不到二十米外,倭人的长矛正将一个个大金勇士变成血葫芦。大刀配盾牌的组合面对明军无往不利,却在这些跟猴子一般大小的倭人面前毫无作用。少数勇士灵巧地用盾牌格挡开迎面而来的长矛,刚砍杀了几个没有还手之力的枪足轻,就被后方督战的登州火枪手集火打死。
而更多的大金战士们,却只能倒在一丈多长度的长矛下。那些倭人们一边喊着“板载”,一边用很奇怪的口音大叫“向右刺,向右刺!”
在开枪打死一个倭人后,阿克索发现自己再也无法装弹了——他把用来把子弹从枪口塞到底部的通杆一起打出去了。这个有可能是今日后金兵中战场存活时间最长的建奴火枪手却依然在假装做着装弹动作,不时还把火枪举起,伪装成自己依然在开火。
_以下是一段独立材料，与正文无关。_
import Mathlib.RingTheory.Algebraic.Basic
import Literature.AlgebraicGeometry.Frobenioids.ArithmeticFrobenioids
import HarnessLib

/-!
# Frobenioids I, §6: Example 6.1 (A Frobenioid of geometric origin) and Theorem 6.2 (Geometric
# Frobenioids) — INTERFACE typing (v4)

Mochizuki, *The geometry of Frobenioids I: the general theory*, Kyushu J. Math. **62** (2008)
293–400, kurims text pp. 109–112 [cite: MochizukiFrdI2008, Ex. 6.1 p.109, Thm. 6.2 pp.110-111].

Setting of Ex. 6.1: `V` a proper normal geometrically integral variety over a field `k`, `K` its function
field, `K̃/K` Galois, `G = Gal(K̃/K)`, `D = B(G)⁰` (here `FinSubextCat K K̃`), `D_K` a `K̃`-`ℚ`-Cartier set
of prime divisors; for `Spec L ∈ Ob(D)`: `V[L]` the normalisation, `D_L` the primes over `D_K`,
`Φ(L) ⊆ ℤ_{≥0}[D_L]` the Cartier effective divisors supported in `D_L`, `B(L) ⊆ L^×` the rational functions
with zeros and poles in `D_L`, `B(L) → Φ(L)^gp` "functorial in `L`". Proper normal varieties, normalisation
in a field extension and (ℚ-)Cartier divisors are NOT in Mathlib, so this data is an INTERFACE structure
`GeometricDivisorData` whose fields quote the printed description (plan/FOUNDATIONS boundary), and the
numbered claims are typed over it and over the operations `PreFrobenioidData` of the model Frobenioid
`C_{V,K̃,D_K}` (Thm. 5.2 (ii), seat abc-iut-L1-t2).

**v2** (FLAG #14 repair; audit abc-iut-L1-t8 of p407627 F1–F3/I1; L1-lead 2026-08-25T21:13:25Z (B); fields agreed with
abc-iut-L6-t10): (1) `GeometricDivisorData` CARRIES the functoriality "in `L`" of p. 109 — along `Spec L → Spec M` (the
finite dominant `V[L] → V[M]`) we record the prime below (`over`) and the ramification index (`ram`) and DEFINE `Γ.pull σ`
(coefficient `e(Q|P) ·` coefficient at `P`; the shape of Ex. 6.3's `ArithmeticDivisorsFunctor.lean`), so `pull_id`,
`pull_comp`, `pull_injective` are theorems; `B` is carried by the field map (`map_mem`, `mapB`); `div` is natural
(`div_natural`) and lands in `Φ(L)^gp` (`div_mem_gp`). (2) `GeometricModelFrobenioid`: `Φ(Spec L) ≅ Φ(L)` is an
isomorphism of monoids ON `D` (`monEquiv_natural`), whence `GeometricModelFrobenioid.pull_injective`. (3) `Ex61_units`
gains the printed clause `O^▷(A) = O^×(A)` (F2). (4) SCHEMA labels (W2-8 (5)) on statements over data-only parameters
(F3). (5) Thm. 6.2 (ii): v1's content-free `Thm62ii p ΨFrob naiveFrob := Nonempty (ΨFrob ≅ naiveFrob)` (F1) is
WITHDRAWN; the interface-level content of (ii) ("raising to the `p`-th power", p. 111) is `frobeniusPhi` / `frobeniusB` /
`div_frobeniusB`, and `Thm62ii` proper lives in abc-iut-L6-t10's `GeometricFrobenioidModel.lean` (over
`geomFrobenioid Γ := ModelFrobenioid …` and abc-iut-L1-t2's `PreFrobenioid.naiveFrobeniusOf`). **v3**: the standing
hypothesis `D_K ≠ ∅` of Thm. 6.2 (`primeDiv_nonempty`, `exists_phi_ne_zero`). **v4** (S3-F1 / F5, abc-iut-L6-t10's
witness `Φ = ⟨2P, 3P⟩`: v3 admitted non-saturated `Φ(L)`, so "`Φ` divisorial", p. 109, was not derivable): the field
`sub_mem` records `Φ(L)` = the Cartier divisors (`Φ(L)^gp`, p. 109) that are effective, `Φ(L) = Φ(L)^gp ∩ ℤ_{≥0}[D_L]`
(`V[L]` normal). Rem. 6.2.1 is prose.
-/

noncomputable section
import Literature.Barriers.NavierStokesRegularity.AveragedEquationStepTest
import Summits.NavierStokesRegularity.NavierStokesRegularity.Theorems.PerpetualPumpAveragedTypeIBlowupHolds
import HarnessLib

/-!
# The averaged-equation step test, unconditionally (Summits-side discharge)

The catalogue entry `Literature/Barriers/NavierStokesRegularity/AveragedEquationStepTest.lean`
states its tests from the hypotheses `(h : AveragedTypeIBlowup)` (Tests 2/2′ and the main
declaration `abstractTwoStepFails`) and `(h : Tao2016.exists_not_globalRegularity)` (Test 1),
because Literature does not import Summits. Both hypotheses are theorems of the tree:
`AveragedTypeIBlowup_holds` (this directory, `PerpetualPumpAveragedTypeIBlowupHolds.lean`, over the
crux `PerpetualPump.AveragedTypeIBlowup`, stmt-NavierStokesRegularity-1835) and
`Tao2016.exists_not_globalRegularity_holds` (`TaoAveragedCascadeHolds.lean`, Tao 2016 Thm. 1.5).
This file plugs them in, so that refuters of the claims sweep (cell `ns-claims`, D-0090) have an
UNCONDITIONAL kernel interface: to show that a typed step `S : AveragingDatum → Prop` has no
averaging-insensitive proof, exhibit `S 𝒜 → GlobalRegularity 𝒜`, `S 𝒜 → NoBreakdown 𝒜` or
`S 𝒜 → ExcludesTypeI 𝒜` pointwise in the symmetric cancelling datum `𝒜` and apply the matching
`…_holds` theorem below. No new mathematics; no `sorry`, standard axioms.

WHAT THIS IS NOT: not a claim about NS regularity or blow-up; not a claim about any author beyond the typed locator.
-/

set_option linter.dupNamespace false

noncomputable section

namespace Summit.NavierStokesRegularity.NavierStokesRegularity.Theorems

open scoped ENNReal
open Literature.Analysis.FluidPDE Literature.Analysis.FluidPDE.Tao2016
open Literature.Barriers.NavierStokesRegularity
open Literature.Barriers.NavierStokesRegularity.StepTest

/-- **Step test, main declaration, unconditionally:** for every slice functional `N`, the pair
«a priori bound on `N` along all `H¹⁰_df`-mild solutions ⊕ continuation under bounded `N`» is not
averaging-insensitive over Tao's class (`abstractTwoStepFails` with `AveragedTypeIBlowup_holds`).
[cite: Tao2016AveragedNS, §1.1 Thm. 1.5 and pp. 6–8] -/
theorem abstractTwoStepFails_holds (N : L2C → ℝ≥0∞) :
    ¬ IsAveragingInsensitive fun 𝒜 => APrioriBound N 𝒜 ∧ ContinuesUnder N 𝒜 :=
  abstractTwoStepFails AveragedTypeIBlowup_holds N

/-- **Test 1, unconditionally:** a typed step implying global regularity of the averaged equation
it speaks about, pointwise in the symmetric cancelling datum, is not averaging-insensitive
(Tao 2016 Thm. 1.5, `exists_not_globalRegularity_holds`). [cite: Tao2016AveragedNS, §1.1 Thm. 1.5] -/
theorem not_isAveragingInsensitive_of_imp_globalRegularity_holds {S : AveragingDatum → Prop}
    (hS : ∀ 𝒜 : AveragingDatum, 𝒜.IsSymmetric → 𝒜.HasCancellation → S 𝒜 → GlobalRegularity 𝒜) :
    ¬ IsAveragingInsensitive S :=
  not_isAveragingInsensitive_of_imp_globalRegularity exists_not_globalRegularity_holds hS

/-- **Test 2′, unconditionally:** a typed step implying that every local `H¹⁰_df`-mild solution of
the averaged equation it speaks about extends (`NoBreakdown`), pointwise in the symmetric cancelling
datum, is not averaging-insensitive (`AveragedTypeIBlowup_holds`). [cite: Tao2016AveragedNS, §1.1 Thm. 1.5 and p. 8] -/
theorem not_isAveragingInsensitive_of_imp_noBreakdown_holds {S : AveragingDatum → Prop}
    (hS : ∀ 𝒜 : AveragingDatum, 𝒜.IsSymmetric → 𝒜.HasCancellation → S 𝒜 → NoBreakdown 𝒜) :
    ¬ IsAveragingInsensitive S :=
  not_isAveragingInsensitive_of_imp_noBreakdown AveragedTypeIBlowup_holds hS

/-- **Test 2, unconditionally:** a typed step implying Type-I exclusion for the averaged equation it
speaks about, pointwise in the symmetric cancelling datum, is not averaging-insensitive
(`AveragedTypeIBlowup_holds`). [cite: Tao2016AveragedNS, §1.1 p. 8 and footnote] -/
theorem not_isAveragingInsensitive_of_imp_excludesTypeI_holds {S : AveragingDatum → Prop}
    (hS : ∀ 𝒜 : AveragingDatum, 𝒜.IsSymmetric → 𝒜.HasCancellation → S 𝒜 →
      AveragedTypeI.ExcludesTypeI 𝒜) :
    ¬ IsAveragingInsensitive S :=
  not_isAveragingInsensitive_of_imp_excludesTypeI AveragedTypeIBlowup_holds hS

/-- **One-sided step test, unconditionally ((C) given):** if continuation under bounded `N` holds
for every symmetric cancelling averaged equation, no averaging-insensitive argument bounds `N` a
priori along all solutions. [cite: Tao2016AveragedNS, §1.1 pp. 6–8] -/
theorem not_isAveragingInsensitive_aprioriBound_holds {N : L2C → ℝ≥0∞}
    (hC : IsAveragingInsensitive (ContinuesUnder N)) : ¬ IsAveragingInsensitive (APrioriBound N) :=
  not_isAveragingInsensitive_aprioriBound AveragedTypeIBlowup_holds hC

/-- **One-sided step test, unconditionally ((A) given):** if an a priori bound on `N` holds for
every symmetric cancelling averaged equation, continuation under bounded `N` is not
averaging-insensitive. [cite: Tao2016AveragedNS, §1.1 pp. 6–8] -/
theorem not_isAveragingInsensitive_continuesUnder_holds {N : L2C → ℝ≥0∞}
    (hA : IsAveragingInsensitive (APrioriBound N)) : ¬ IsAveragingInsensitive (ContinuesUnder N) :=
  not_isAveragingInsensitive_continuesUnder AveragedTypeIBlowup_holds hA

/-- For every `N`, some symmetric cancelling datum violates (A) or (C) — unconditionally.
[cite: Tao2016AveragedNS, §1.1 Thm. 1.5 and p. 8] -/
theorem exists_not_aprioriBound_or_not_continuesUnder_holds (N : L2C → ℝ≥0∞) :
    ∃ 𝒜 : AveragingDatum, 𝒜.IsSymmetric ∧ 𝒜.HasCancellation ∧
      (¬ APrioriBound N 𝒜 ∨ ¬ ContinuesUnder N 𝒜) :=
  exists_not_aprioriBound_or_not_continuesUnder AveragedTypeIBlowup_holds N

end Summit.NavierStokesRegularity.NavierStokesRegularity.Theorems

end
import Summits.Ventures.CertifiedArithmetic.LowPrec.GemmFirstRegimeE2M1
import Summits.Ventures.CertifiedArithmetic.LowPrec.GemmPrecRoundingG
import HarnessLib

/-!
# GEMM worst case LXII-a — the FIRST REGIME of `W_p(n)` for EVERY product alphabet on a dyadic
# grid, every precision: the exact range `n ≤ n₀(p)` and the restart bound `W_p(n₀+k) ≤ ku/(1+ku)`

HONEST FRAMING: certified error envelopes and provably optimal rounding/accumulation schemes for
low-precision formats under stated cost models; every table by two implementations; no hardware or
vendor claims.

File LXI-a (`GemmFirstRegimeE2M1`) did this for the one alphabet `Π(E2M1,E2M1) ⊂ ¼ℤ`.  Here the
alphabet is ABSTRACT: the terms are `x j = z_j / 2^G` with integers `|z_j| ≤ M`, and `z_j` odd only
when `|z_j| ≤ m₀` (`1 ≤ m₀ ≤ M`).  Every product alphabet of the cell has this shape (grid `2^-G`,
largest letter `M`, largest odd letter `m₀`; file LXII-c):
`E2M1²: (2,144,9)`, `E2M3²: (6,3600,225)`, `E3M2²: (8,200704,49)`, `E2M3·E2M1: (4,720,45)`,
`E3M2·E2M1: (5,5376,21)`, `E3M2·E2M3: (7,26880,105)`.  Write `T = 2^(manBits φ + 1)` (`= 2^p`)
and let `j₀` satisfy `M·j₀ + m₀ < T`; the largest such `j₀` is `n₀(p) - 1`,
`n₀(p) = ⌊(T-1-m₀)/M⌋ + 1`.  For every format `φ` with `qexp φ ≤ -G`, `M ≤ T`, `M ≤ 2^(G+E)` and
`2^(manBits φ + E + 3) ≤ maxRat φ` (binary32 meets them for all six alphabets):

* `seqSum_exact_prefixG` — THE EXACT RANGE: every partial sum of at most `n₀` terms is computed
  exactly (a partial sum of `j+1` terms is, in grid units, even of size `≤ M(j+1) < 2T` or of size
  `≤ Mj + m₀ < T` — `KZ_shapeG` — and both kinds lie in `F_φ`, `grid_repr`);
* `relErr_le_firstRegimeG` — THE RESTART BOUND: `R(x, n₀+k) ≤ k/(T+k)` (`= ku/(1+ku)`, `u = 2^{-p}`)
  for `k ≤ 2^{p-1}`: from term `n₀` on the computation is recursive summation of the `k+1` members
  `s_{n₀}, x_{n₀+1}, …, x_{n₀+k}` of `F_φ`, so Lange–Rump [BoldoEtAl2023, Thm 4.5] applies, in the
  data-only range form `abs_seqSum_sub_sum_le_langeRump_of_sum_le` of file LXI-a.
File LXII-b (`GemmFirstRegimeGridLaw`) gives the entry words (attainment, plateau, late and deficient
entry); file LXII-c (`GemmFirstRegimeAlphabets`) the six alphabets and their binary32 rows.

Method: the precision AND the alphabet are symbols; representability by the grid bridge
`exists_toRat_eq_grid_prec` (file `GemmPrecRoundingG`) and the Jeannerod–Rump bridge
`exists_toRat_eq_of_isFloat`.  References: [BoldoEtAl2023, Thm 4.5], [LangeRump2019] (restart
bound); [Higham2002, §4.2], [MullerEtAl2018HFPA, §6.1]; [RouhaniEtAl2023MX, Table 1] (the formats);
the exact first regime of a fixed product alphabet in every precision is not in print to our
knowledge (FRESHNESS-GEMM.md, gen 15/16 presearch).
-/

namespace Summit.Ventures.CertifiedArithmetic.LowPrec.Gemm
import Summits.Ventures.Crystal3D.Theorems.StickyWulffConstantCoaxialWallLawBarlowWindowTwinReadings
import Summits.Ventures.Crystal3D.Theorems.StickyWulffConstantCoaxialWallLawEndRowOuterShellSig
import Summits.Ventures.Crystal3D.Theorems.StickyWulffConstantCoaxialWallLawBarlowTailDefs
import Summits.Ventures.Crystal3D.Theorems.StickyWulffConstantCoaxialWallLawOnSiteCapstone
import HarnessLib

/-!
# THE FLAT BRIDGE: the inner-universe certificate bounds EVERY Barlow payer window; the crux from it and the NON-BARLOW tails
# (crux `CoaxialWallLaw`, stmt-Ventures-19481, line `WallLedgerF`)

HONEST FRAMING. Venture `Summits/Ventures/Crystal3D` (cell `crystal3d-full`), helper `--supports` the crux
`CoaxialWallLaw` (stmt-Ventures-19481, `route-Ventures-StickyWulffConstant`), REGISTERED line `WallLedgerF` (planner
cf-p1).  Rung credit; F-C1 not moved; CONDITIONAL on the named facts it consumes (census-free apart from the final
computational-grade capstone, which imports `…TwoRowsCertifiedA`'s certified kissing facts).  cf-p1 DECISION (xlviii)
and 23:05:35Z «LANE-F CHAIN OF RECORD at the signature level»:
`localSummandA ≤ localStatSig P Σ` (`…OnSiteBridge`, any vacancy set) `≤ localStatSigFlat P♯ Σ` (19481-p1's
`localStatSig_le_localStatSigFlat`, `…EndRowOuterShellSig`; `P♯` = the window with its outer shell `2 < |x| ≤ 3` FILLED,
a pattern of `barlowInnerUniverse`; the far-slot hypothesis discharged by `far_slot_not_site_barlow`,
`…BarlowWindowTwinReadings`) `≤ s_F` (the certificate `EndRowOnSiteFlatA v s_F barlowInnerUniverse`).

* **`endRowOnSiteA_window_of_flat_inner`** : `EndRowOnSiteFlatA v s_F barlowInnerUniverse → EndRowOnSiteA v s_F
  (barlowWindowUniverse n)` for EVERY `n` — the Barlow part of the old tail («≥ 5 vacancies») is gone;
* `localSummandA_trans_le_of_onSiteFlatA`, `localSummandA_twin_le_of_onSiteFlatA` — at every payer window on ANY Barlow
  stacking (`OnSiteAt barlowWindowUniverseAll`), every frame, the typed summand is `≤ s_F`;
* **`endRowTransA_of_onSiteFlatA`**, **`endRowTwinHalfTurnA_of_onSiteFlatA`** :
  `EndRowOnSiteFlatA v s_F barlowInnerUniverse → EndRow…TailA v s_F barlowWindowUniverseAll → EndRow…A v s_F` — the tail
  hypothesis now literally reads «payer windows NOT on any Barlow stacking» (the NON-BARLOW tail, 19481-p1's U-R);
* **`coaxialWallLaw_of_onSiteFlatA_v2A_nineHalves`** : `P5Exhaustion → EndRowOnSiteFlatA v2 (9/2) barlowInnerUniverse →
  EndRowTwinTailA v2 (9/2) barlowWindowUniverseAll → EndRowTransTailA v2 (9/2) barlowWindowUniverseAll → CoaxialWallLaw`
  (computational grade), and the generic `coaxialWallLaw_of_onSiteFlatA_certified`.
LANE F's BY-NAME DEBTS after this file: {`P5Exhaustion` (E1), `EndRowOnSiteFlatA v2 (9/2) barlowInnerUniverse` (the B&B
certificate of PREREG-F-CERT §13: lit j320000/j320082, all nodes pruned at 4.40 on the pilot word), the two NON-BARLOW
tails}.
WHAT THIS IS NOT: none of the three hypotheses is proved here; F-C1 not moved.
-/

noncomputable section

namespace Summit.Ventures.Crystal3D.Theorems

open Summit.Ventures.Crystal3D Finset
open Literature.MathematicalPhysics.StatisticalMechanics (barlowStacking IsHaggSeq)
open scoped InnerProductSpace

/-! ### Filling the outer shell: every Barlow payer window is bounded by the inner-universe certificate -/

open scoped Classical in
/-- **THE INNER REDUCTION.**  The flat on-site fact over `barlowInnerUniverse` implies the on-site fact over U-W(`n`) for
EVERY `n`: fill the outer-shell vacancies (outer-shell reduction on the signature rows; its far-slot hypothesis holds on
Barlow windows by `far_slot_not_site_barlow`). -/
theorem endRowOnSiteA_window_of_flat_inner {v : WordVersion} {sF : ℝ} (hon : EndRowOnSiteFlatA v sF barlowInnerUniverse)
    (n : ℕ) : EndRowOnSiteA v sF (barlowWindowUniverse n) := by
  intro P hP
  obtain ⟨s, hs, V, -, hVs, hPeq, h0, hdeg⟩ := hP
  -- the pattern with its outer shell filled
  set A : Finset (EuclideanSpace ℝ (Fin 3)) :=
    V.filter fun x => 2 < dist (0 : EuclideanSpace ℝ (Fin 3)) x ∧ dist x (0 : EuclideanSpace ℝ (Fin 3)) ≤ 3 with hA
  set P' : Finset (EuclideanSpace ℝ (Fin 3)) := P ∪ A with hP'
  have hPmem : ∀ x, x ∈ P ↔ x ∈ barlowStacking 1 (Real.sqrt (2 / 3)) s ∧ dist x (0 : EuclideanSpace ℝ (Fin 3)) ≤ 3 ∧ x ∉ V := by
    intro x
    have := Set.ext_iff.1 hPeq x
    simp only [mem_coe, Set.mem_sdiff, Set.mem_inter_iff, Metric.mem_closedBall] at this
    rw [this]; tauto
  have hPΛ : ∀ x ∈ P, x ∈ barlowStacking 1 (Real.sqrt (2 / 3)) s := fun x hx => ((hPmem x).1 hx).1
  have hP'Λ : ∀ x ∈ P', x ∈ barlowStacking 1 (Real.sqrt (2 / 3)) s := by
    intro x hx
    rcases mem_union.1 hx with hx | hx
    · exact hPΛ x hx
    · exact hVs (mem_coe.2 (mem_filter.1 hx).1)
  have hin : ∀ x ∈ P', dist (0 : EuclideanSpace ℝ (Fin 3)) x ≤ 2 → x ∈ P := by
    intro x hx hd
    rcases mem_union.1 hx with hx | hx
    · exact hx
    · exact absurd hd (not_le.2 (mem_filter.1 hx).2.1)
  -- `P'` is an inner pattern
  have hP'in : P' ∈ barlowInnerUniverse := by
    refine ⟨s, hs, V.filter (fun x => dist x (0 : EuclideanSpace ℝ (Fin 3)) ≤ 2), ?_, ?_, mem_union_left _ h0, ?_⟩
    · intro x hx
      rw [mem_coe, mem_filter] at hx
      exact ⟨hVs (mem_coe.2 hx.1), Metric.mem_closedBall.2 hx.2⟩
    · ext x
      simp only [hP', hA, mem_coe, mem_union, mem_filter, Set.mem_sdiff, Set.mem_inter_iff, Metric.mem_closedBall, hPmem]
      constructor
      · rintro (⟨hΛ, hd, hV⟩ | ⟨hV, hd2, hd3⟩)
        · exact ⟨⟨hΛ, hd⟩, fun h => hV h.1⟩
        · refine ⟨⟨hVs (mem_coe.2 hV), hd3⟩, fun h => ?_⟩
          rw [dist_comm] at hd2; linarith [h.2]
      · rintro ⟨⟨hΛ, hd⟩, hnot⟩
        by_cases hV : x ∈ V
        · right
          refine ⟨hV, ?_, hd⟩
          rw [dist_comm]; exact not_le.1 fun h => hnot ⟨hV, h⟩
        · exact Or.inl ⟨hΛ, hd, hV⟩
    · have : P'.filter (fun q => dist (0 : EuclideanSpace ℝ (Fin 3)) q = 1) =
          P.filter (fun q => dist (0 : EuclideanSpace ℝ (Fin 3)) q = 1) := by
        ext q
        simp only [mem_filter]
        constructor
        · rintro ⟨hq, hd⟩; exact ⟨hin q hq (by linarith), hd⟩
        · rintro ⟨hq, hd⟩; exact ⟨mem_union_left _ hq, hd⟩
      rw [this]; exact hdeg
  -- the far-slot hypothesis on the Barlow window `P`
  have hfar : ∀ q ∈ P, dist (0 : EuclideanSpace ℝ (Fin 3)) q ≤ 2 →
      ∀ (G : EuclideanSpace ℝ (Fin 3) ≃ₗᵢ[ℝ] EuclideanSpace ℝ (Fin 3)) (m : EuclideanSpace ℝ (Fin 3)),
      IsTwinReading P G m q → ∀ w ∈ fccSlots, 0 < ⟪G w, m⟫_ℝ → q + G w ∉ P' := by
    intro q hq _ G m htr w hw hpos hmem
    exact far_slot_not_site_barlow hs (hPΛ q hq) (fun x hx _ => hPΛ x hx) htr hw hpos (hP'Λ _ hmem)
  obtain ⟨hT, hW⟩ := hon P' hP'in
  refine ⟨fun ε n' hn' => le_trans ?_ (hT ε n' hn'), fun ε h hh => le_trans ?_ (hW ε h hh)⟩
  · exact localStatSig_le_localStatSigFlat (fun σ hσ => norm_eq_one_of_mem_transSigs hσ) subset_union_left hin h0 hdeg
      hfar
  · exact localStatSig_le_localStatSigFlat (fun σ hσ => norm_eq_one_of_mem_twinSigs hσ) subset_union_left hin h0 hdeg
      hfar

/-! ### The flat bridge and the NON-BARLOW tails -/

section Bridge

variable {v : WordVersion} {sF : ℝ} (hon : EndRowOnSiteFlatA v sF barlowInnerUniverse)
include hon

open scoped Classical in
/-- **Flat bridge, translation row**: at every payer window on ANY Barlow stacking, every frame, the summand is `≤ s_F`. -/
theorem localSummandA_trans_le_of_onSiteFlatA (L : EuclideanSpace ℝ (Fin 3) ≃ₗᵢ[ℝ] EuclideanSpace ℝ (Fin 3))
    {X : Finset (EuclideanSpace ℝ (Fin 3))} {z : EuclideanSpace ℝ (Fin 3)} (hsite : OnSiteAt barlowWindowUniverseAll X z) :
    localSummandA v ⟨L, inPlaneRoots L 1⟩ ⟨L, inPlaneRoots L (-1)⟩ X z ≤ sF := by
  obtain ⟨P, hP, S, hwin⟩ := hsite
  obtain ⟨n, hPn⟩ := Set.mem_iUnion.1 hP
  exact localSummandA_trans_le_of_onSiteA (fun _ h => isBarlowWindow_of_mem_barlowWindowUniverse h)
    (endRowOnSiteA_window_of_flat_inner hon n) L ⟨P, hPn, S, hwin⟩

open scoped Classical in
/-- **Flat bridge, twin row** (half-turn form). -/
theorem localSummandA_twin_le_of_onSiteFlatA (L : EuclideanSpace ℝ (Fin 3) ≃ₗᵢ[ℝ] EuclideanSpace ℝ (Fin 3))
    {X : Finset (EuclideanSpace ℝ (Fin 3))} {z : EuclideanSpace ℝ (Fin 3)} (hsite : OnSiteAt barlowWindowUniverseAll X z) :
    localSummandA v ⟨L, inPlaneRoots L 1⟩
      ⟨((ℝ ∙ EuclideanSpace.single (2 : Fin 3) (1 : ℝ)).reflection).trans L,
        inPlaneRoots (((ℝ ∙ EuclideanSpace.single (2 : Fin 3) (1 : ℝ)).reflection).trans L) (-1)⟩ X z ≤ sF := by
  obtain ⟨P, hP, S, hwin⟩ := hsite
  obtain ⟨n, hPn⟩ := Set.mem_iUnion.1 hP
  exact localSummandA_twin_le_of_onSiteA (fun _ h => isBarlowWindow_of_mem_barlowWindowUniverse h)
    (endRowOnSiteA_window_of_flat_inner hon n) L ⟨P, hPn, S, hwin⟩

/-- **`EndRowTransA` from the inner-universe flat certificate and the NON-BARLOW translation tail.** -/
theorem endRowTransA_of_onSiteFlatA (htail : EndRowTransTailA v sF barlowWindowUniverseAll) : EndRowTransA v sF :=
  endRowTransA_of_onSite_of_tail barlowWindowUniverseAll
    (fun L _ _ _ _ _ hsite => localSummandA_trans_le_of_onSiteFlatA hon L hsite) htail

/-- **`EndRowTwinHalfTurnA` from the inner-universe flat certificate and the NON-BARLOW twin tail.** -/
theorem endRowTwinHalfTurnA_of_onSiteFlatA (htail : EndRowTwinTailA v sF barlowWindowUniverseAll) :
    EndRowTwinHalfTurnA v sF :=
  endRowTwinHalfTurnA_of_onSite_of_tail barlowWindowUniverseAll
    (fun L _ _ _ _ _ hsite => localSummandA_twin_le_of_onSiteFlatA hon L hsite) htail

end Bridge

/-! ### The capstone -/

/-- **The crux from `P5Exhaustion`, the inner-universe flat certificate and the two non-Barlow tails**, any version and
constant `0 < s_F ≤ 2√6`, kissing facts certified. -/
theorem coaxialWallLaw_of_onSiteFlatA_certified (ver : WordVersion) (hE1 : P5Exhaustion) {sF : ℝ} (hsF : 0 < sF)
    (hsF' : sF ≤ 2 * Real.sqrt 6) (hon : EndRowOnSiteFlatA ver sF barlowInnerUniverse)
    (htailW : EndRowTwinTailA ver sF barlowWindowUniverseAll) (htailT : EndRowTransTailA ver sF barlowWindowUniverseAll) :
    Summit.Ventures.Crystal3D.Theses.StickyWulffConstant.CoaxialWallLaw :=
  coaxialWallLaw_of_twoRowsA_certified ver hE1 hsF hsF' (endRowTwinHalfTurnA_of_onSiteFlatA hon htailW)
    (endRowTransA_of_onSiteFlatA hon htailT)

/-- **THE LANE-F CAPSTONE OF RECORD (cf-p1 (xlviii), chain at the signature level): `(v2(A), r = 1)`, `s_F* = 9/2`,
certificate universe U-IN, tails = non-Barlow payer windows.** -/
theorem coaxialWallLaw_of_onSiteFlatA_v2A_nineHalves (hE1 : P5Exhaustion)
    (hon : EndRowOnSiteFlatA WordVersion.v2 (9 / 2) barlowInnerUniverse)
    (htailW : EndRowTwinTailA WordVersion.v2 (9 / 2) barlowWindowUniverseAll)
    (htailT : EndRowTransTailA WordVersion.v2 (9 / 2) barlowWindowUniverseAll) :
    Summit.Ventures.Crystal3D.Theses.StickyWulffConstant.CoaxialWallLaw :=
  coaxialWallLaw_of_onSiteFlatA_certified WordVersion.v2 hE1 (by norm_num) nine_halves_le_two_sqrt_six hon htailW htailT

end Summit.Ventures.Crystal3D.Theorems

end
通过这样的把戏,阿克索成功避免被渐渐从后方压上来的锐兵砍头。由于不用分心装弹,他得以专心看着身前的战场,也因此在接下来四十几年的殖民生命里被严重的战场综合征困扰。
他看到,一名高大的白甲展现出与身材十分不符的灵敏。他抓住倭人枪林转瞬即逝的空档,从后金军战线后猛地窜出来,一个猛子就扎向地面,抱着头从枪林下直滚过来。身披重甲却滚得飞快,滚到倭人脚下的白甲兵翻滚的同时已经抽刀在手,一刀捅进一个倭人长矛手的小腹,借力收住身形一个后猛地一个上撩,就将倭人开膛破肚。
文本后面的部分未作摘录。